We study various definitions of continuous function given in mathematics throughout the 19th century: starting   with  (Bolzano, 1817) and (Cauchy, 1821), through   (Weierstrass, 1988), (Heine, 1872), (Dedekind, 1872), (Stolz, 1885),  (Dini, 1892), to (Whitehead & Russell, 1910-1913).  We focus on how  requirements given first in natural languages  have  finally reached a symbolic  form presented  in Principia Mathematica, § 234. To this end, we employ a formalization method that consists of  rewriting sentences specified  in natural languages  into formulas (symbolic characters). The main concern during the formalization is to assure equivalence of the final translation and the original.
 
Explicit definitions of continuity are but a  starting point in our search for an adequate formula for continuous function. We also examine proofs which employ definitions of continuity, as well as examples of continuous and discontinuous functions provided by the discussed authors. We show that a notion of discontinuous function is by no means a negation of continuous function. We show that the final  definition of continuous function as written in symbols captures  the notion of continuity exploited in proofs, rather than a linguistic form of the discussed definitions.
 
References:
  1. Bolzano, B. (1817), Rein analytischer Beweis des Lehrsatzes, daß zwischen je zwei Werthen, die ein entgegengesetzes Resultat gewӓhren, wenigstens eine reelle Wurzel der Gleichung liege,  Prague.
  2. Cauchy, A. (1821), Cours d’Analyse, Paris.
  3. Dedekind, R. (1872), Stetigkeit und irrationale Zahlen, Braunschweig.

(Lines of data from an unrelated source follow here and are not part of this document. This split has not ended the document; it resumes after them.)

import Mathlib
import HarnessLib

/-!
# The unitary period domain: positive `p`-planes of the standard Hermitian space of
signature `(p, q)` and the type AIII bounded domain `{Z : ‖Z‖ < 1}`

Let `H₀((x₁, x₂), (y₁, y₂)) = ⟪x₁, y₁⟫ - ⟪x₂, y₂⟫` be the standard Hermitian form of signature
`(p, q)` on `ℂᵖ × ℂ^q` (Gohberg–Lancaster–Rodman, *Indefinite Linear Algebra and Applications*
(2005), §10.1, (10.1.2)). A subspace `M` is *`H₀`-positive* if `H₀(x, x) > 0` for every non-zero
`x ∈ M`, i.e. `‖x₂‖ < ‖x₁‖` on `M ∖ 0`; the maximal dimension of a positive subspace is `p`
(loc. cit. Thm. 2.3.2), and the `p`-dimensional ("maximal") positive subspaces are exactly the
graphs `{(v, Z v)}` of the STRICT CONTRACTIONS `Z : ℂᵖ → ℂ^q`, `‖Z‖ < 1`, each in a unique way
(loc. cit. Lemma 10.1.2 with Cor. 10.1.4). The set of strict contractions
`I_{p,q} = {Z ∈ M_{q×p}(ℂ) : 1 - Z^*Z > 0}` is the bounded (Harish-Chandra) realisation of the
Hermitian symmetric domain `SU(p, q)/S(U(p) × U(q))` of type AIII (Carlson–Müller-Stach–Peters,
*Period Mappings and Period Domains*, 2nd ed., Thm. 16.1.5, after Helgason Ch. X §6.4): it is an
open CONVEX subset of a complex vector space, in particular non-empty and path connected.

Everything in this file is PROVED (no named facts):

* `unitaryPeriodDomain p q = {Z : ℂᵖ →L[ℂ] ℂ^q | ∀ v ≠ 0, ‖Z v‖ < ‖v‖}` (pointwise strict
  contractions) equals the open unit ball of the operator norm (`unitaryPeriodDomain_eq_ball`; the
  non-trivial inclusion uses compactness of the unit sphere of `ℂᵖ`), hence is open, convex,
  non-empty, path connected and connected;
* `IsPositiveSubspace` / `IsPositivePlane` (positive of dimension `p`); every positive subspace has
  dimension `≤ p` (`finrank_le_of_isPositiveSubspace`, GLR Thm. 2.3.2);
* the graph `graphPlane Z` is a positive `p`-plane iff `Z ∈ unitaryPeriodDomain p q`
  (`isPositivePlane_graphPlane_iff`), `graphPlane` is injective, and every positive `p`-plane is a graph
  (`exists_graphPlane_eq`): the bijection `unitaryPeriodDomainEquiv : unitaryPeriodDomain p q ≃ {positive p-planes}`
  (GLR Lemma 10.1.2 + Cor. 10.1.4, positive version);
* the matrix form: for `K ∈ M_{q×p}(ℂ)`, the map `v ↦ K v` lies in the domain iff `1 - Kᴴ K` is
  positive definite (`euclideanCLMOfMatrix_mem_unitaryPeriodDomain_iff`), i.e. the domain IS `I_{p,q}`.

## Why this is here (Hodge theory of abelian varieties of Weil type)

In Deligne's proof that Weil–Hodge classes on abelian varieties of Weil type are absolutely Hodge
(LNM 900, proof of Thm. 4.8, pp. 48–51) the family of abelian varieties is parametrised by
`X⁺ = {K-linear complex structures J on V_ℝ, E(Jx, Jy) = E(x, y), E(x, Jx) > 0}`, "an open connected
complex submanifold of a product of Grassmannians" (p. 49), and the base of the algebraic family is
the arithmetic quotient `Γ\X⁺`; CONNECTEDNESS of `X⁺` is what makes that base irreducible and what
puts the period point of every other member `(A, φ)` of the same Hermitian type into the SAME
component (the reach clause of `Literature.AlgebraicGeometry.HodgeTheory.weilFamilyReach_hyperbolic`
and of `…weilFamily_hyperbolic_weilSystem_reach`, whose reductions to the bare construction are
`HodgeTheory/WeilFamilyReachOfConstruction`, `…OfLevelConstruction`). For `K = ℚ(√-d)` acting on
`V` (`dim_ℚ V = 4n`) with `E(αx, αy) = d E(x, y)`: `V ⊗ ℂ = V₊ ⊕ V₋` (eigenspaces of `α`), `E_ℂ`
vanishes on `V₊ × V₊`, `H₊(u, v) := i E_ℂ(u, v̄)` is a Hermitian form on `V₊ ≅ ℂ^{2n}` whose
signature `(p, q)` is the type of `(V, K, E)` (van Geemen, LNM 1594, 5.2, 5.5–5.7), and
`J ↦ V₊^{1,0}(J)` identifies `X⁺` with the `H₊`-positive `p`-planes of `V₊`, i.e. — after a unitary
frame of `(V₊, H₊)` — with the positive `p`-planes of the standard space of this file, i.e. with
`unitaryPeriodDomain p q ≅ SU(p, q)/S(U(p) × U(q))` (van Geemen 5.8–5.10: `H_n ≅ SU(n, n)/S(U(n) × U(n))`
for the hyperbolic type `(n, n)`). This file supplies the target of that identification and its
topology; the dictionary `J ↔ V₊^{1,0}(J)` itself is not formalised here.

## Design / not here

* Maps are continuous linear maps `EuclideanSpace ℂ (Fin p) →L[ℂ] EuclideanSpace ℂ (Fin q)` so that
  the operator norm and its topology are available; matrices enter only through
  `euclideanCLMOfMatrix K := (Matrix.toEuclideanLin K).toContinuousLinearMap`.
* Not here: the dictionary with complex structures (above), transitivity of `SU(p, q)` on the domain,
  the Bergman metric, boundary components, Baily–Borel.

## References

* [GohbergLancasterRodman2005] I. Gohberg, P. Lancaster, L. Rodman, *Indefinite Linear Algebra and
  Applications*, Birkhäuser 2005: §2.3 Thm. 2.3.2; §10.1 (10.1.2), Lemma 10.1.1–10.1.3, Cor. 10.1.4.
* [CarlsonMullerStachPeters2017] J. Carlson, S. Müller-Stach, C. Peters, *Period Mappings and Period
  Domains*, 2nd ed., CUP 2017: §16.1, Thm. 16.1.5 (type AIII).
* [Deligne1982HodgeCycles] P. Deligne, *Hodge cycles on abelian varieties*, LNM 900: proof of
  Thm. 4.8, p. 49.
* [vanGeemen1994HodgeAV] B. van Geemen, LNM 1594: 5.5–5.10.
-/

noncomputable section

  4. Dini, U. (1892), Grundlagen für eine Theorie der Functionen einer verӓnderlicher reellen Grӧsse, Leipzig.
  5. Heine, E. (1872), Elemente der Functionenlehre, Journal für die reine und angewandte Mathematik 74, 172-188.
  6. Stolz, O. (1885), Vorlesungen über allgemeine Arithmetik. Nach den neueren Ansichten, Leipzig.
  7. Whitehead A. & Russell B. (1910-1913), Principia Mathematica, Cambridge.
  8. Wierestrass, K. (1988), Ausgewählte Kapitel aus der Funktionenlehre, Leipzig.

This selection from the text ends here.